Zuletzt sind manche Menschen einfach nervös, wenn sie zur Beichte gehen, oder sie wissen nicht, was sie tun sollen, wenn sie dort sind. Es gibt eine Vielzahl von Leitfäden für die Beichte; einige davon findest du im Abschnitt „Zusätzliche Ressourcen“. Hab’ keine Angst, bei der Vorbereitung um Hilfe zu bitten. Freunde, erfahrene Christen oder auch ein Priester können und werden dir gerne dabei helfen.
Jesus möchte nicht, dass du in deiner Sünde stecken bleibst. Er hat einen großen Plan für dich. Lass dich nicht von deinen Sünden abhalten. Komm zu ihm in die Beichte und empfange Christi Vergebung, seine Heilung und seine Gnade, deine Schwächen zu überwinden.
Diskussion 3: Wie lange ist es her, dass du das letzte Mal zur Beichte gegangen bist? Hast du noch Vorbehalte der Beichte gegenüber? Nimm dir etwas Zeit und sprich mit jemanden darüber, wie du eine gute Beichte ablegen kannst und welche Schwierigkeiten du mit dem Empfang dieses Sakraments haben könntest.
Schäme dich der Sünde, nicht aber der Reue.
Hl. Johannes Chrysostomus
KONKRETE SCHRITTE
Falls du schon lange nicht mehr bei der Beichte warst, überlege, wie du dieses Sakrament bald empfangen kannst. Wann wird die Beichte in einer Pfarre in deiner Nähe angeboten? Wie kannst du dich vorbereiten? Du kannst dich auch direkt an einen Priester wenden, wenn du dich wohler fühlst, wenn du vorher mit ihm gesprochen hast. Du kannst auch einen Freund bitten, dir bei der Vorbereitung zu helfen und dich auf dem Weg zur Beichte zu begleiten.

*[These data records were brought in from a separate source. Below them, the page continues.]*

import Summits.Ventures.LatticeQCDFlow.Exactness.IMHAnyStartSplit
import HarnessLib

/-!
# The residual kernel of flow-MCMC in closed form: the non-equilibrium part of every run is a `π`-reversible chain
# with `q`-density `min(1, w(y)/w(x)) − w(y)/w(x₀)` off the diagonal, holding mass `(1 − A(x))/(1 − A)`, absorbed at the modes

HONEST FRAMING: exact (Metropolis-corrected) sampling algorithms for lattice gauge theory;
figures of merit are autocorrelation/cost numbers at stated couplings and volumes; no
continuum-physics claim.

Venture `LatticeQCDFlow` (cell pub-lqcd), topic `Exactness`; FANOUT row 30 (lean-1, GEN-35).  NEW WORK of the
cell, general state space.  `K = indepMH q w` (normalised weight `w` maximal at `x₀`, `W = w(x₀) > 1`, `A = 1/W`,
`A(x) = imhAcceptMass q w x` the acceptance mass at `x`, `π = w·q`).  GEN-34 split every run as
`μ₀Kⁿ = (1 − rⁿ)·π + rⁿ·μ₀Rⁿ` with the residual kernel `R = (K − A·π)/(1 − A)` of
`Literature/Probability/MarkovChains/DoeblinMinorization` and recorded «the residual law of a particular non-modal
start: no closed form».  The KERNEL has one:

* §1 **`indepMH_residual_integrand_le`** — pointwise `w(y)/W ≤ min(1, w(y)/w(x))`: the Doeblin component `A·π` sits
  under the move part of `K` at every pair of states; **`indepMH_residual_density_eq`** — the difference is
  `min(1, w(y)/w(x)) − w(y)/W = w(y)·(min(1/w(x), 1/w(y)) − 1/W) ≥ 0`, SYMMETRIC after division by `w(y)`: the
  residual move density with respect to `π` is `(min(1/w(x), 1/w(y)) − A)/(1 − A)`.
* §2 **`residual_indepMH_apply`** — THE CLOSED FORM: for every `x` and measurable `B`,
  `R(x, B) = (1 − A)⁻¹·( ∫_B (min(1, w(y)/w(x)) − w(y)/W) q(dy) + (1 − A(x))·1_B(x) )`.
* §3 **`residual_indepMH_isReversible`** — `R` IS `π`-REVERSIBLE (detailed balance), from the reversibility of `K`
  (tree) and the symmetry of `A·π(A)·π(B)`; in particular `πR = π` (GEN-34's `bind_residual_indepMH_target`,
  recovered).
* §4 **`residual_indepMH_apply_singleton_ge`** — THE RESIDUAL CHAIN IS LAZIER THAN THE SAMPLER EVERYWHERE:
  `R(x, {x}) ≥ (1 − A(x))/(1 − A) ≥ 1 − A(x)`, with equality in the first step when the proposal has no atom at `x`
  (**`residual_indepMH_apply_singleton_eq`**); so (**`residual_indepMH_apply_singleton_eq_one_iff`**) for an
  atom-free `x`: `R(x, {x}) = 1 ↔ A(x) = A` — THE RESIDUAL CHAIN IS ABSORBED EXACTLY AT THE STATES OF MINIMAL
  ACCEPTANCE, the modes of `w` (GEN-34's `R(x₀, ·) = δ_{x₀}` is the instance `x = x₀`).

Reading: the start-up transient `rⁿ·μ₀Rⁿ` of an exact sampler from any start is carried by a reversible chain that
moves `x → y` at `q`-rate `min(1, w(y)/w(x)) − A·w(y)` and otherwise holds; near-modal configurations (acceptance
`A(x)` close to `A`) are nearly absorbing for it — the transient of a run started near the cold configuration is a
frozen stretch, as the cold-start laws of GEN-31–33 showed at the mode itself.
NOT CLAIMED: the `n`-step residual law `μ₀Rⁿ` in closed form; spectral statements about `R`; any number for a
concrete weight.  No `sorry`, no new definitions (the residual kernel is the Literature definition), nothing cited
as a fact.
-/

noncomputable section

namespace Summit.Ventures.LatticeQCDFlow.Exactness

open MeasureTheory ProbabilityTheory Function Finset
open scoped ENNReal
open Summit.Ventures.LatticeQCDFlow.Scoring Literature.Probability.MarkovChains

variable {Ω : Type*} [MeasurableSpace Ω] {q : Measure Ω} [IsProbabilityMeasure q] {w : Ω → ℝ}

/-! ## §1 The Doeblin component sits under the move density, pointwise -/

omit [MeasurableSpace Ω] in
/-- **`w(y)/W ≤ min(1, w(y)/w(x))`** for `0 < w ≤ W = w(x₀)`. [ours, bookkeeping] -/
theorem indepMH_residual_integrand_le (hw0 : ∀ y, 0 < w y) {x₀ : Ω} (hmax : ∀ y, w y ≤ w x₀) (x y : Ω) :
    w y / w x₀ ≤ min 1 (w y / w x) := by
  have hWpos : 0 < w x₀ := hw0 x₀
  refine le_min ?_ ?_
  · rw [div_le_one hWpos]; exact hmax y
  · exact div_le_div_of_nonneg_left (hw0 y).le (hw0 x) (hmax x)

omit [MeasurableSpace Ω] in
/-- **The residual move density**: `min(1, w(y)/w(x)) − w(y)/W = w(y)·(min(1/w(x), 1/w(y)) − 1/W)`, and it is
nonnegative. [ours] -/
theorem indepMH_residual_density_eq (hw0 : ∀ y, 0 < w y) {x₀ : Ω} (hmax : ∀ y, w y ≤ w x₀) (x y : Ω) :
    min 1 (w y / w x) - w y / w x₀ = w y * (min (w x)⁻¹ (w y)⁻¹ - (w x₀)⁻¹) ∧
      0 ≤ min 1 (w y / w x) - w y / w x₀ := by
  have hy : 0 < w y := hw0 y
  refine ⟨?_, sub_nonneg.2 (indepMH_residual_integrand_le hw0 hmax x y)⟩
  have h1 : min 1 (w y / w x) = w y * min (w x)⁻¹ (w y)⁻¹ := by
    rw [mul_min_of_nonneg _ _ hy.le, mul_inv_cancel₀ hy.ne', ← div_eq_mul_inv, min_comm]
  rw [h1, div_eq_mul_inv, mul_sub]

/-! ## §2 The closed form of the residual kernel -/

/-- **THE RESIDUAL KERNEL IN CLOSED FORM.**  `w` measurable (a `Fact`), positive, normalised, maximal at `x₀` with
`R` the residual kernel of the exact minorisation `K ≥ (1/w(x₀))·π`.  For every `x` and measurable `B`:
`R(x, B) = (1 − 1/w(x₀))⁻¹·( ∫_B (min(1, w(y)/w(x)) − w(y)/w(x₀)) q(dy) + (1 − A(x))·1_B(x) )`. [ours] -/
theorem residual_indepMH_apply [Fact (Measurable w)] (hw0 : ∀ y, 0 < w y) {x₀ : Ω} (hmax : ∀ y, w y ≤ w x₀)
    [IsProbabilityMeasure (q.withDensity fun y => ENNReal.ofReal (w y))] (x : Ω) {B : Set Ω} (hB : MeasurableSet B) :
    Doeblin.residualKernel (indepMH q w) (q.withDensity fun y => ENNReal.ofReal (w y))
        (ENNReal.ofReal (w x₀)⁻¹) (indepMH_minorised_mode Fact.out hw0 hmax) x B =
      (1 - ENNReal.ofReal (w x₀)⁻¹)⁻¹ *
        (∫⁻ y in B, ENNReal.ofReal (min 1 (w y / w x) - w y / w x₀) ∂q +
          (1 - imhAcceptMass q w x) * B.indicator 1 x) := by
  have hw : Measurable w := Fact.out
  have hWpos : 0 < w x₀ := hw0 x₀
  have hA0 : 0 ≤ (w x₀)⁻¹ := inv_nonneg.2 hWpos.le
  rw [Doeblin.residualKernel_apply x hB, indepMH_apply hw x hB, withDensity_apply _ hB]
  congr 1
  -- `ε·π(B) = ∫_B w(y)/W dq`
  have hεπ : ENNReal.ofReal (w x₀)⁻¹ * ∫⁻ y in B, ENNReal.ofReal (w y) ∂q =
      ∫⁻ y in B, ENNReal.ofReal (w y / w x₀) ∂q := by
    rw [← lintegral_const_mul _ hw.ennreal_ofReal]
    refine lintegral_congr fun y => ?_
    rw [← ENNReal.ofReal_mul hA0, div_eq_inv_mul]
  rw [hεπ]
  -- the subtracted integral is finite and pointwise below the move part
  have hmeas : Measurable fun y => ENNReal.ofReal (w y / w x₀) := (hw.div_const _).ennreal_ofReal
  have hle : ∀ y, ENNReal.ofReal (w y / w x₀) ≤ imhAcceptE w x y := fun y =>
    ENNReal.ofReal_le_ofReal (indepMH_residual_integrand_le hw0 hmax x y)
  have hfin : ∫⁻ y in B, ENNReal.ofReal (w y / w x₀) ∂q ≠ ⊤ := by
    refine ne_top_of_le_ne_top (b := ∫⁻ _ in B, ENNReal.ofReal 1 ∂q) ?_ (lintegral_mono fun y => ?_)
    · rw [lintegral_const]; exact ENNReal.mul_ne_top ENNReal.ofReal_ne_top (measure_ne_top _ _)
    · exact ENNReal.ofReal_le_ofReal ((div_le_one hWpos).2 (hmax y))
  rw [← (ENNReal.cancel_of_ne hfin).tsub_add_eq_add_tsub (lintegral_mono fun y => hle y),
    ← lintegral_sub hmeas hfin (ae_of_all _ hle)]
  congr 1
  refine lintegral_congr fun y => ?_
  rw [imhAcceptE, imhAccept, ENNReal.ofReal_sub _ (div_nonneg (hw0 y).le hWpos.le)]

/-! ## §3 The residual kernel is reversible with respect to the target -/

/-- **`R` IS `π`-REVERSIBLE**: `∫_A R(x, B) π(dx) = ∫_B R(x, A) π(dx)` for all measurable `A`, `B`. [ours] -/
theorem residual_indepMH_isReversible [Fact (Measurable w)] (hw0 : ∀ y, 0 < w y) {x₀ : Ω} (hmax : ∀ y, w y ≤ w x₀)
    [IsProbabilityMeasure (q.withDensity fun y => ENNReal.ofReal (w y))] :
    Kernel.IsReversible
      (Doeblin.residualKernel (indepMH q w) (q.withDensity fun y => ENNReal.ofReal (w y))
        (ENNReal.ofReal (w x₀)⁻¹) (indepMH_minorised_mode Fact.out hw0 hmax))
      (q.withDensity fun y => ENNReal.ofReal (w y)) := by
  set π : Measure Ω := q.withDensity fun y => ENNReal.ofReal (w y) with hπ
  set ε : ℝ≥0∞ := ENNReal.ofReal (w x₀)⁻¹ with hε
  have hw : Measurable w := Fact.out
  have hmin := indepMH_minorised_mode (q := q) hw hw0 hmax
  have hrev := indepMH_isReversible (q := q) hw hw0
  -- `∫_A R(x, B) dπ = (1 − ε)⁻¹ (∫_A K(x, B) dπ − ε π(B) π(A))`
  have hside : ∀ {A B : Set Ω}, MeasurableSet A → MeasurableSet B →
      ∫⁻ x in A, Doeblin.residualKernel (indepMH q w) π ε hmin x B ∂π =
        (1 - ε)⁻¹ * (∫⁻ x in A, indepMH q w x B ∂π - ε * π B * π A) := by
    intro A B hA hB
    have happ : ∀ x, Doeblin.residualKernel (indepMH q w) π ε hmin x B =
        (1 - ε)⁻¹ * (indepMH q w x B - ε * π B) := fun x => Doeblin.residualKernel_apply x hB
    simp_rw [happ]
    have hKm : Measurable fun x => indepMH q w x B := Kernel.measurable_coe _ hB
    have hm2 : Measurable fun x => indepMH q w x B - ε * π B := hKm.sub measurable_const
    rw [lintegral_const_mul _ hm2]
    congr 1
    have hfin : ∫⁻ _ in A, ε * π B ∂π ≠ ⊤ := by
      rw [lintegral_const]
      exact ENNReal.mul_ne_top (ENNReal.mul_ne_top ENNReal.ofReal_ne_top (measure_ne_top _ _))
        (measure_ne_top _ _)
    rw [lintegral_sub measurable_const hfin (ae_of_all _ fun x => hmin x hB), lintegral_const,
      Measure.restrict_apply MeasurableSet.univ, Set.univ_inter]
  intro A B hA hB
  rw [hside hA hB, hside hB hA, hrev hA hB, mul_right_comm]

/-! ## §4 Holding: the residual chain is lazier than the sampler, absorbed exactly at the modes -/

/-- **`R(x, {x}) ≥ (1 − A(x))/(1 − A)`** for every state `x` (measurable singletons). [ours] -/
theorem residual_indepMH_apply_singleton_ge [MeasurableSingletonClass Ω] [Fact (Measurable w)] (hw0 : ∀ y, 0 < w y)
    {x₀ : Ω} (hmax : ∀ y, w y ≤ w x₀) [IsProbabilityMeasure (q.withDensity fun y => ENNReal.ofReal (w y))] (x : Ω) :
    (1 - ENNReal.ofReal (w x₀)⁻¹)⁻¹ * (1 - imhAcceptMass q w x) ≤
      Doeblin.residualKernel (indepMH q w) (q.withDensity fun y => ENNReal.ofReal (w y))
        (ENNReal.ofReal (w x₀)⁻¹) (indepMH_minorised_mode Fact.out hw0 hmax) x {x} := by
  rw [residual_indepMH_apply hw0 hmax x (measurableSet_singleton x), Set.indicator_of_mem (Set.mem_singleton x), Pi.one_apply,
    mul_one]
  exact mul_le_mul' le_rfl le_add_self

/-- **With an atom-free proposal at `x`** (`q{x} = 0`): `R(x, {x}) = (1 − A(x))/(1 − A)` exactly. [ours] -/
theorem residual_indepMH_apply_singleton_eq [MeasurableSingletonClass Ω] [Fact (Measurable w)] (hw0 : ∀ y, 0 < w y)
    {x₀ : Ω} (hmax : ∀ y, w y ≤ w x₀) [IsProbabilityMeasure (q.withDensity fun y => ENNReal.ofReal (w y))] {x : Ω}
    (hqx : q {x} = 0) :
    Doeblin.residualKernel (indepMH q w) (q.withDensity fun y => ENNReal.ofReal (w y))
        (ENNReal.ofReal (w x₀)⁻¹) (indepMH_minorised_mode Fact.out hw0 hmax) x {x} =
      (1 - ENNReal.ofReal (w x₀)⁻¹)⁻¹ * (1 - imhAcceptMass q w x) := by
  rw [residual_indepMH_apply hw0 hmax x (measurableSet_singleton x), Set.indicator_of_mem (Set.mem_singleton x), Pi.one_apply,
    mul_one, Measure.restrict_zero_set hqx, lintegral_zero_measure, zero_add]

/-- **THE RESIDUAL CHAIN IS ABSORBED EXACTLY AT THE STATES OF MINIMAL ACCEPTANCE**: for an atom-free `x`,
`R(x, {x}) = 1 ↔ A(x) = 1/w(x₀)` (the acceptance mass at `x` equals its floor, i.e. `x` is a mode of `w`). [ours] -/
theorem residual_indepMH_apply_singleton_eq_one_iff [MeasurableSingletonClass Ω] [Fact (Measurable w)]
    (hw0 : ∀ y, 0 < w y) {x₀ : Ω} (hmax : ∀ y, w y ≤ w x₀) (hlt : 1 < w x₀)
    [IsProbabilityMeasure (q.withDensity fun y => ENNReal.ofReal (w y))] {x : Ω} (hqx : q {x} = 0) :
    Doeblin.residualKernel (indepMH q w) (q.withDensity fun y => ENNReal.ofReal (w y))
        (ENNReal.ofReal (w x₀)⁻¹) (indepMH_minorised_mode Fact.out hw0 hmax) x {x} = 1 ↔
      imhAcceptMass q w x = ENNReal.ofReal (w x₀)⁻¹ := by
  set ε : ℝ≥0∞ := ENNReal.ofReal (w x₀)⁻¹ with hε
  have hε1 : ε < 1 := ofReal_inv_lt_one_of_one_lt hlt
  have h1e : 1 - ε ≠ 0 := (tsub_pos_of_lt hε1).ne'
  have h1t : 1 - ε ≠ ⊤ := ne_top_of_le_ne_top ENNReal.one_ne_top tsub_le_self
  have hAle : imhAcceptMass q w x ≤ 1 := imhAcceptMass_le_one q w x
  -- the acceptance mass is at least its floor `ε` (the Doeblin minorisation at `B = univ ∖ …` is not needed:
  -- `K(x, {x}ᶜ) ≥ ε π({x}ᶜ)` suffices through the closed form)
  rw [residual_indepMH_apply_singleton_eq hw0 hmax hqx, ← hε]
  constructor
  · intro h
    -- `(1 − ε)⁻¹ (1 − A x) = 1 ⇒ 1 − A x = 1 − ε ⇒ A x = ε`
    have h2 : 1 - imhAcceptMass q w x = 1 - ε := by
      have := congrArg (fun z => (1 - ε) * z) h
      rwa [← mul_assoc, ENNReal.mul_inv_cancel h1e h1t, one_mul, mul_one] at this
    have hAt : imhAcceptMass q w x ≠ ⊤ := ne_top_of_le_ne_top ENNReal.one_ne_top hAle
    have hεt : ε ≠ ⊤ := ENNReal.ofReal_ne_top
    have := congrArg (fun z => 1 - z) h2
    rwa [ENNReal.sub_sub_cancel ENNReal.one_ne_top hAle, ENNReal.sub_sub_cancel ENNReal.one_ne_top hε1.le] at this
  · intro h
    rw [h, ENNReal.inv_mul_cancel h1e h1t]

end Summit.Ventures.LatticeQCDFlow.Exactness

Wenn du noch nicht regelmäßig zur Beichte gehst, nimm es dir mindestens einmal im Monat vor. Erkundige dich nach den Beichtzeiten in deiner Nähe und überlege dir, wo und wann du zur Beichte gehen wirst.
Suche dir außerdem einen guten Leitfaden zur Gewissenserforschung, der dir bei der Vorbereitung hilft. Im Abschnitt „Zusätzliche Ressourcen“ in diesem Artikel findest du einige Vorschläge.
SCHLÜSSELBEGRIFFE
Bereuen: Das Wort „Buße“ (metanoia) bedeutet, dass wir umkehren, uns von der Sünde abwenden und Christus zuwenden.
Apostolische Autorität: Jesus hat seinen Aposteln die Vollmacht gegeben, Sünden zu vergeben, und diese Vollmacht wurde im Laufe der Jahrhunderte an ihre Nachfolger bis zu den heutigen Bischöfen und Priestern weitergegeben: „Empfangt den Heiligen Geist! Denen ihr die Sünden erlasst, denen sind sie erlassen; denen ihr sie behaltet, sind sie behalten.“ (Joh 20,22-23)
Häufige Beichte: Uns werden nicht nur unsere Sünden vergeben, sondern wir erhalten auch Gnade, die uns hilft, unsere Schwächen zu überwinden, und die die Wunden der Sünden in unserem Leben heilt.
ZUSÄTZLICHE RESSOURCEN
KKK 1422-1498: „Das Sakrament der Buße und der Versöhnung“
Gott der Barmherzige: Der Weg zur Beichte / Lord Have Mercy: The Healing Power of Confession von Dr. Scott Hahn
Vom FOCUS Blog auf focusequip.org: „Confession Week (And Every Resource You’ll Need)“
Notizen
(1) Augustinus, Die Bekenntnisse, 8,7.